Однажды в раздевалке на Ваганькове парень, которого все там звали Румяный – добродушный, спокойный, хороший работник, он был сварщиком – стал говорить, что вступил в это общество, и что вся зараза в евреях.

— Румяный, пошли, я тебе оградку одну показать хочу, сваришь там кое-что, неплохо платят, — мирно сказал Абрам.

Они ушли. Через полчаса Абрам вернулся один.

— Пацаны, — сказал он. – Я еврей. Если кто забыл, напомню. Ещё раз забудеть – напоминать нэ стану. Румяного не ждите – он захворал.

Действительно, Румяный захворал. У него чем-то металлическим оказалась пробита голова, и он получил инвалидность первой группы. В милиции он сказал, что пьяный свалился и ударился головой о пику ограды.

Вечером мы поговорили об этом с Абрамом.

— Так нельзя, — сказал я.

— Шо за проблема, почему нельзя? Брось и не мути воду. Не станем их бить, они нас поубивають.

В 2004 году я приехал в Москву из Иерусалима. И мне сказали, что за год до того Абрама застрелили у метро 1905 года среди бела дня.

Год уже миновал, и нужно было ставить что-то серьёзное на его могилу. Выбрали хорошую плиту, и один гравер стал вырубать надпись. Он возился долго что-то.

Я подошёл. Он работал с плитой.

— Постой, что это ты пишешь? Ты когда начнёшь для Абрама рубить?

— Вот – рублю.

— А Грачёв какой-то здесь при чём?

— Абрам – это ж кликуха была. А он был Николай по фамилии Грачёв. А ты не знал?

Я не знал. А теперь знаю.

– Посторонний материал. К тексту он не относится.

import Literature.Probability.LatticeModels.DartPhase
import Literature.Probability.LatticeModels.DirichletGreenFunction
import Literature.Probability.LatticeModels.LatticeHarnackOneScale
import Literature.Probability.RandomPlanarGeometry.PlanarDomains
import Literature.Probability.Percolation.BoxCrossingProofs
import Summits.CriticalPhenomena.CardyFormulaZ2.Theorems.CardySusyWardParafermionPrecompactKenyonDefs
import Summits.CriticalPhenomena.CardyFormulaZ2.Theorems.CardySusyWardParafermionPrecompactTouchProfileDefs
import Summits.CriticalPhenomena.CardyFormulaZ2.Theorems.CardySusyWardParafermionPrecompactTouchProfileBoxHarnack

/-!
# The interior Harnack modulus of the Poisson kernel of the deep sites, and (ii-b) ⇐ (i-b)
# (helper for stub `stub_touchProfileLaws`)

Line `kenyon-stream-second-relation` of the crux `ParafermionPrecompact` (route `CardySusyWard`,
item stmt-CriticalPhenomena-11293). We DISCHARGE the deterministic input `PoissonHarnackModulus D`
of `…TouchProfileDefs` for EVERY Dobrushin domain `D` (`poissonHarnackModulus`, registered helper),
whence the pair form (ii-b) of the averaged boundary touch law follows from (i-b) alone
(`pairBoundaryTouchHM_of_boundaryTouchHM`): the percolation content of STUB 5 is exactly
`BoundaryTouchHM` ([ArmHM]), `GreenDefectHM pz` and `PairGreenDefectHM pz` (`pz > 4/3`).

Proof of the modulus. Fix a compact `K ⊂ D`, `r > 0` with `cthickening r K ⊆ D`, and `ε > 0`;
let `A, θ` be the universal constants of the box oscillation estimate `harnack_modulus_box`
(`…TouchProfileBoxHarnack`) and `N` with `A θ^N < ε`; put `L = 9^N`, `η = r / (400 L)`. For
`δ < r / (2 (192 L + 9))`, deep sites `x₀, x₁` over `K` with `|δx₀ - δx₁| < η`, and `w ∈ ∂Λ_δ`:
with `k = ⌊η/δ⌋ + 1` one has `x₁ ∈ mB x₀ k`, and every site `y` of the box `mW x₀ (2 L k)` or of
its outer boundary satisfies `closedBall (δy) (7δ) ⊆ D` (its distance to `δx₀ ∈ K` is
`≤ 2 (96 L k + 1) δ ≤ 192 L η + (192 L + 9) δ < r`), so `y ∈ Λ_δ` and `y` is not a neighbour of
`w ∉ Λ_δ`. Hence `u = H_{Λ_δ}(·, w) = Σ_{w' ∼ w} G_{Λ_δ}(w', ·)` (symmetry of `G`) is lattice
harmonic on that box (`-Δ G_Λ(w', ·) = 𝟙_{w'}` on `Λ`, `neg_latticeLaplacianZd_dirichletGreen`) and
nonnegative everywhere (`poissonKernel_nonneg`), and `harnack_modulus_box` gives
`|u x₁ - u x₀| ≤ A θ^N u x₀ ≤ ε u x₀`.

References: G. F. Lawler, *Intersections of Random Walks* (1991), §1.4–1.5 [Lawler1991];
G. F. Lawler, V. Limic, *Random Walk: A Modern Introduction* (2010), Thm. 6.3.8–6.3.9
[LawlerLimic2010]. Elementary given the tree; tagged `[folklore]`.
-/

noncomputable section

namespace Summit.CriticalPhenomena.CardyFormulaZ2.Cruxes.ParafermionPrecompact.KenyonStreamSecondRelation

open scoped BigOperators Topology
open Filter Set MeasureTheory
open _root_.Literature.Probability.LatticeModels
open _root_.Literature.Probability.RandomPlanarGeometry (DobrushinDomain)
open _root_.Literature.Probability.Percolation (BondConfig bondPercolation half)

/-! ### Laplacians -/

/-- The graph Laplacian of a finite sum of functions. [folklore] -/
theorem latticeLaplacianZd_finset_sum {ι : Type*} (s : Finset ι) (f : ι → Site 2 → ℝ) (y : Site 2) :
    latticeLaplacianZd (fun x => ∑ i ∈ s, f i x) y = ∑ i ∈ s, latticeLaplacianZd (f i) y := by
  classical
  induction s using Finset.induction_on with
  | empty => simp [latticeLaplacianZd_const]
  | insert a s ha ih =>
    simp only [Finset.sum_insert ha]
    rw [show (fun x => f a x + ∑ i ∈ s, f i x) = f a + fun x => ∑ i ∈ s, f i x from rfl,
      latticeLaplacianZd_add, ih]

/-! ### Harmonicity of the Poisson kernel in its first argument -/

/-- For `w ∉ Λ`, `x ↦ H_Λ(x, w)` is lattice harmonic (for the tree's corner-unit Laplacian
`latticeLaplacian`, which agrees with the graph Laplacian `latticeLaplacianZd` of `ℤ²`) at every
site of `Λ` not adjacent to `w` (`H_Λ(·,w) = Σ_{w' ∼ w} G_Λ(w', ·)` and `-Δ G_Λ(w', ·) = 𝟙_{w'}`
on `Λ`). [folklore] -/
theorem latticeLaplacian_poissonKernel_eq_zero (Λ : Finset (Site 2)) {w y : Site 2} (hw : w ∉ Λ)
    (hy : y ∈ Λ) (hadj : ¬ (zdGraph 2).Adj w y) :
    latticeLaplacian (fun x => poissonKernel Λ x w) y = 0 := by
  have hfun : (fun x => poissonKernel Λ x w) =
      fun x => ∑ w' ∈ (zdGraph 2).neighborFinset w, dirichletGreen Λ w' x := by
    funext x
    rw [poissonKernel, if_neg hw]
    exact Finset.sum_congr rfl fun w' _ => dirichletGreen_comm Λ x w'
  -- the corner-unit Laplacian of the tree is the graph Laplacian of `ℤ²`
  -- (inlined; cf. `…RainbowMonomialsInExcursionKernels.latticeLaplacian_eq_latticeLaplacianZd`)
  have bridge : ∀ (H : Site 2 → ℝ) (v : Site 2), latticeLaplacian H v = latticeLaplacianZd H v := by
    intro H v
    rw [latticeLaplacian, latticeLaplacianZd, Fin.sum_univ_four, Fin.sum_univ_two]
    simp only [cornerUnit, ← sub_eq_add_neg]
    push_cast
    ring
  rw [bridge, hfun, latticeLaplacianZd_finset_sum]
  refine Finset.sum_eq_zero fun w' hw' => ?_
  have hne : w' ≠ y := by
    rintro rfl
    exact hadj ((SimpleGraph.mem_neighborFinset _ _ _).1 hw')
  have h := neg_latticeLaplacianZd_dirichletGreen (d := 2) (by norm_num) Λ w' hy
  rw [if_neg hne, neg_eq_zero] at h
  exact h

/-! ### Mesh geometry -/

/-- Coordinatewise control of the distance of two mesh points. [folklore] -/
theorem abs_sub_le_dist_meshPoint {δ : ℝ} (hδ : 0 < δ) (x y : Site 2) (i : Fin 2) :
    δ * |((x i : ℤ) : ℝ) - y i| ≤ dist (meshPoint δ x) (meshPoint δ y) := by
  rw [Complex.dist_eq]
  fin_cases i
  · have := Complex.abs_re_le_norm (meshPoint δ x - meshPoint δ y)
    simp only [Complex.sub_re, meshPoint_re] at this
    rwa [← mul_sub, abs_mul, abs_of_pos hδ] at this
  · have := Complex.abs_im_le_norm (meshPoint δ x - meshPoint δ y)
    simp only [Complex.sub_im, meshPoint_im] at this
    rwa [← mul_sub, abs_mul, abs_of_pos hδ] at this

/-- The distance of two mesh points is at most `δ` times the `ℓ¹` distance of the sites. [folklore] -/
theorem dist_meshPoint_le {δ : ℝ} (hδ : 0 ≤ δ) (x y : Site 2) :
    dist (meshPoint δ x) (meshPoint δ y) ≤ δ * (|((x 0 : ℤ) : ℝ) - y 0| + |((x 1 : ℤ) : ℝ) - y 1|) := by
  rw [Complex.dist_eq]
  refine (Complex.norm_le_abs_re_add_abs_im _).trans (le_of_eq ?_)
  simp only [Complex.sub_re, Complex.sub_im, meshPoint_re, meshPoint_im, ← mul_sub, abs_mul,
    abs_of_nonneg hδ]
  ring

/-! ### The modulus -/

/-- **The interior Harnack modulus of the Poisson kernel of the deep sites holds for every
Dobrushin domain** (registered helper for `stub_touchProfileLaws`; discharges the deterministic
input `PoissonHarnackModulus` of `…TouchProfileDefs`). [folklore] -/
theorem poissonHarnackModulus : ∀ D : DobrushinDomain, PoissonHarnackModulus D := by
  intro D K hK hKD ε hε
  obtain ⟨A, θ, hA, hθ0, hθ1, hmod⟩ := harnack_modulus_box
  obtain ⟨N, hN⟩ := exists_pow_lt_of_lt_one (div_pos hε hA) hθ1
  have hAN : A * θ ^ N ≤ ε := by
    have := (lt_div_iff₀ hA).1 hN
    linarith [this]
  obtain ⟨r, hr, hrK⟩ := hK.exists_cthickening_subset_open D.isOpen hKD
  set L : ℕ := 9 ^ N with hL
  have hL1 : (1:ℝ) ≤ (L : ℝ) := by exact_mod_cast Nat.one_le_pow N 9 (by norm_num)
  have hLpos : (0:ℝ) < L := by linarith
  set η : ℝ := r / (400 * L) with hη
  have hηpos : 0 < η := by positivity
  refine ⟨η, hηpos, ?_⟩
  have hpos : ∀ᶠ δ in 𝓝[>] (0:ℝ), 0 < δ := eventually_mem_nhdsWithin
  have hsmall : ∀ᶠ δ in 𝓝[>] (0:ℝ), δ < r / (2 * (192 * L + 9)) :=
    (eventually_lt_nhds (by positivity)).filter_mono nhdsWithin_le_nhds
  filter_upwards [hpos, hsmall] with δ hδ hδr
  intro x₀ hx₀ x₁ _ hx₀K _ hdist w hw
  -- the lattice scale
  set k : ℕ := ⌊η / δ⌋₊ + 1 with hk
  have hk0 : 0 < k := Nat.succ_pos _
  have hηδ : 0 ≤ η / δ := by positivity
  have hkη : η / δ < k := by rw [hk]; push_cast; exact Nat.lt_floor_add_one _
  have hkle : (k : ℝ) ≤ η / δ + 1 := by
    rw [hk]; push_cast; linarith [Nat.floor_le hηδ]
  have hkδ : (k : ℝ) * δ ≤ η + δ := by
    have := mul_le_mul_of_nonneg_right hkle hδ.le
    rwa [add_mul, one_mul, div_mul_cancel₀ _ hδ.ne'] at this
  set Λ := deepSites D δ with hΛ
  set u : Site 2 → ℝ := fun x => poissonKernel Λ x w with hu
  set U : Set (Site 2) := mW x₀ (2 * (9 ^ N * k)) with hU
  have hwΛ : w ∉ Λ := (mem_outerBoundary_iff.1 hw).1
  -- (1) sites of `U ∪ ∂U` are within `96 L k + 1` of `x₀` in each coordinate
  have hcoord : ∀ y ∈ U ∪ latticeOuterBoundary U, ∀ i : Fin 2,
      |((y i : ℤ) : ℝ) - x₀ i| ≤ 96 * L * k + 1 := by
    intro y hy i
    have hcast : ∀ z : Site 2, z ∈ U → |((z i : ℤ) : ℝ) - x₀ i| ≤ 96 * L * k := by
      intro z hz
      rw [hU, mem_mW_iff] at hz
      have hz' : |z i - x₀ i| ≤ 48 * ((2 * (9 ^ N * k) : ℕ) : ℤ) := by
        fin_cases i
        · exact hz.1
        · exact hz.2
      have : |((z i : ℤ) : ℝ) - x₀ i| ≤ 48 * ((2 * (9 ^ N * k) : ℕ) : ℝ) := by exact_mod_cast hz'
      rw [hL]; push_cast at this ⊢
      linarith
    rcases hy with hy | ⟨-, z, hz, j, rfl⟩
    · linarith [hcast y hy]
    · have hz' := hcast z hz
      have hj : |((cornerUnit j i : ℤ) : ℝ)| ≤ 1 := by
        fin_cases j <;> fin_cases i <;> simp [cornerUnit]
      simp only [Pi.add_apply, Int.cast_add]
      calc |((z i : ℤ) : ℝ) + (cornerUnit j i : ℝ) - x₀ i|
          = |(((z i : ℤ) : ℝ) - x₀ i) + (cornerUnit j i : ℝ)| := by ring_nf
        _ ≤ |((z i : ℤ) : ℝ) - x₀ i| + |((cornerUnit j i : ℤ) : ℝ)| := abs_add_le _ _
        _ ≤ 96 * L * k + 1 := add_le_add hz' hj
  -- (2) hence they are `7δ`-deep
  have hdeep : ∀ y ∈ U ∪ latticeOuterBoundary U,
      Metric.closedBall (meshPoint δ y) (7 * δ) ⊆ D.carrier := by
    intro y hy z hz
    apply hrK
    apply Metric.closedBall_subset_cthickening hx₀K r
    rw [Metric.mem_closedBall] at hz ⊢
    have h0 := hcoord y hy 0
    have h1 := hcoord y hy 1
    have hdy : dist (meshPoint δ y) (meshPoint δ x₀) ≤ δ * (2 * (96 * L * k + 1)) :=
      (dist_meshPoint_le hδ.le y x₀).trans (mul_le_mul_of_nonneg_left (by linarith) hδ.le)
    have hLkδ : (L : ℝ) * k * δ ≤ L * (η + δ) := by
      rw [mul_assoc]; exact mul_le_mul_of_nonneg_left hkδ hLpos.le
    have hLη : (L : ℝ) * η = r / 400 := by
      rw [hη]; field_simp
    have hδr' : (192 * L + 9) * δ < r / 2 := by
      have h2 : (0:ℝ) < 2 * (192 * L + 9) := by positivity
      have := (lt_div_iff₀ h2).1 hδr
      linarith
    calc dist z (meshPoint δ x₀) ≤ dist z (meshPoint δ y) + dist (meshPoint δ y) (meshPoint δ x₀) :=
          dist_triangle _ _ _
      _ ≤ 7 * δ + δ * (2 * (96 * L * k + 1)) := add_le_add hz hdy
      _ = 192 * (L * k * δ) + 9 * δ := by ring
      _ ≤ 192 * (L * (η + δ)) + 9 * δ := by linarith [hLkδ]
      _ = 192 * (L * η) + (192 * L + 9) * δ := by ring
      _ ≤ r := by rw [hLη]; linarith
  -- (3) `u` is lattice harmonic on `U`
  have hharm : IsLatticeHarmonicOn u U := by
    intro y hy
    have hy7 := hdeep y (Or.inl hy)
    have hyΛ : y ∈ Λ := (mem_deepSites D hδ).2
      ((Metric.closedBall_subset_closedBall (by linarith)).trans hy7)
    refine latticeLaplacian_poissonKernel_eq_zero Λ hwΛ hyΛ fun hadj => hwΛ ?_
    refine (mem_deepSites D hδ).2 fun z hz => hy7 ?_
    rw [Metric.mem_closedBall] at hz ⊢
    calc dist z (meshPoint δ y) ≤ dist z (meshPoint δ w) + dist (meshPoint δ w) (meshPoint δ y) :=
          dist_triangle _ _ _
      _ ≤ 6 * δ + |δ| :=
          add_le_add hz (Literature.Probability.Percolation.dist_meshPoint_of_adj hadj).le
      _ = 7 * δ := by rw [abs_of_pos hδ]; ring
  have hnonneg : ∀ y ∈ U ∪ latticeOuterBoundary U, 0 ≤ u y :=
    fun y _ => poissonKernel_nonneg (by norm_num) _ _ _
  -- (4) `x₁ ∈ mB x₀ k`
  have hx₁B : x₁ ∈ mB x₀ k := by
    have hc : ∀ i : Fin 2, |x₁ i - x₀ i| ≤ 12 * (k : ℤ) := by
      intro i
      have h1 := abs_sub_le_dist_meshPoint hδ x₁ x₀ i
      rw [dist_comm] at hdist
      have h2 : δ * |((x₁ i : ℤ) : ℝ) - x₀ i| < δ * (η / δ) := by
        rw [mul_div_cancel₀ _ hδ.ne']; exact h1.trans_lt hdist
      have h3 : |((x₁ i : ℤ) : ℝ) - x₀ i| < k := (lt_of_mul_lt_mul_left h2 hδ.le).trans hkη
      have h4 : |((x₁ i : ℤ) : ℝ) - x₀ i| ≤ 12 * (k : ℝ) := by
        have : (0:ℝ) ≤ k := by positivity
        linarith
      have h5 : ((|x₁ i - x₀ i| : ℤ) : ℝ) ≤ ((12 * (k : ℤ) : ℤ) : ℝ) := by push_cast; exact h4
      exact_mod_cast h5
    exact ⟨hc 0, hc 1⟩
  -- (5) conclude
  have key := hmod N k hk0 u x₀ hharm hnonneg x₁ hx₁B
  have hu0 : 0 ≤ u x₀ := poissonKernel_nonneg (by norm_num) _ _ _
  calc |poissonKernel Λ x₀ w - poissonKernel Λ x₁ w| = |u x₁ - u x₀| := abs_sub_comm _ _
    _ ≤ A * θ ^ N * u x₀ := key
    _ ≤ ε * u x₀ := mul_le_mul_of_nonneg_right hAN hu0

/-- **(ii-b) ⇐ (i-b), unconditionally.** For every Dobrushin domain and family, the pair form of
the averaged boundary touch law follows from the averaged boundary touch law. [folklore] -/
theorem pairBoundaryTouchHM_of_boundaryTouchHM (D : DobrushinDomain) (Λ : ℝ → DiscreteDobrushin)
    (hT : BoundaryTouchHM D Λ) : PairBoundaryTouchHM D Λ :=
  pairBoundaryTouchHM_of_harnack D Λ (poissonHarnackModulus D) hT

end Summit.CriticalPhenomena.CardyFormulaZ2.Cruxes.ParafermionPrecompact.KenyonStreamSecondRelation

end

И никогда не забуду.

— — — —

Я уже упомянул, что на московских кладбищах я с перерывами в общей сложности проработал чуть меньше 20-лет. В последний раз я вышел на Ваганьково летом 2004 года, но работать мне было уже не под силу, и через полтора месяца я бросил это. Однако, и по сей день на Ваганьково мне полагается ночлег, стакан водки, кружка чёрного чаю и еды вволю. Таков кладбищенский закон.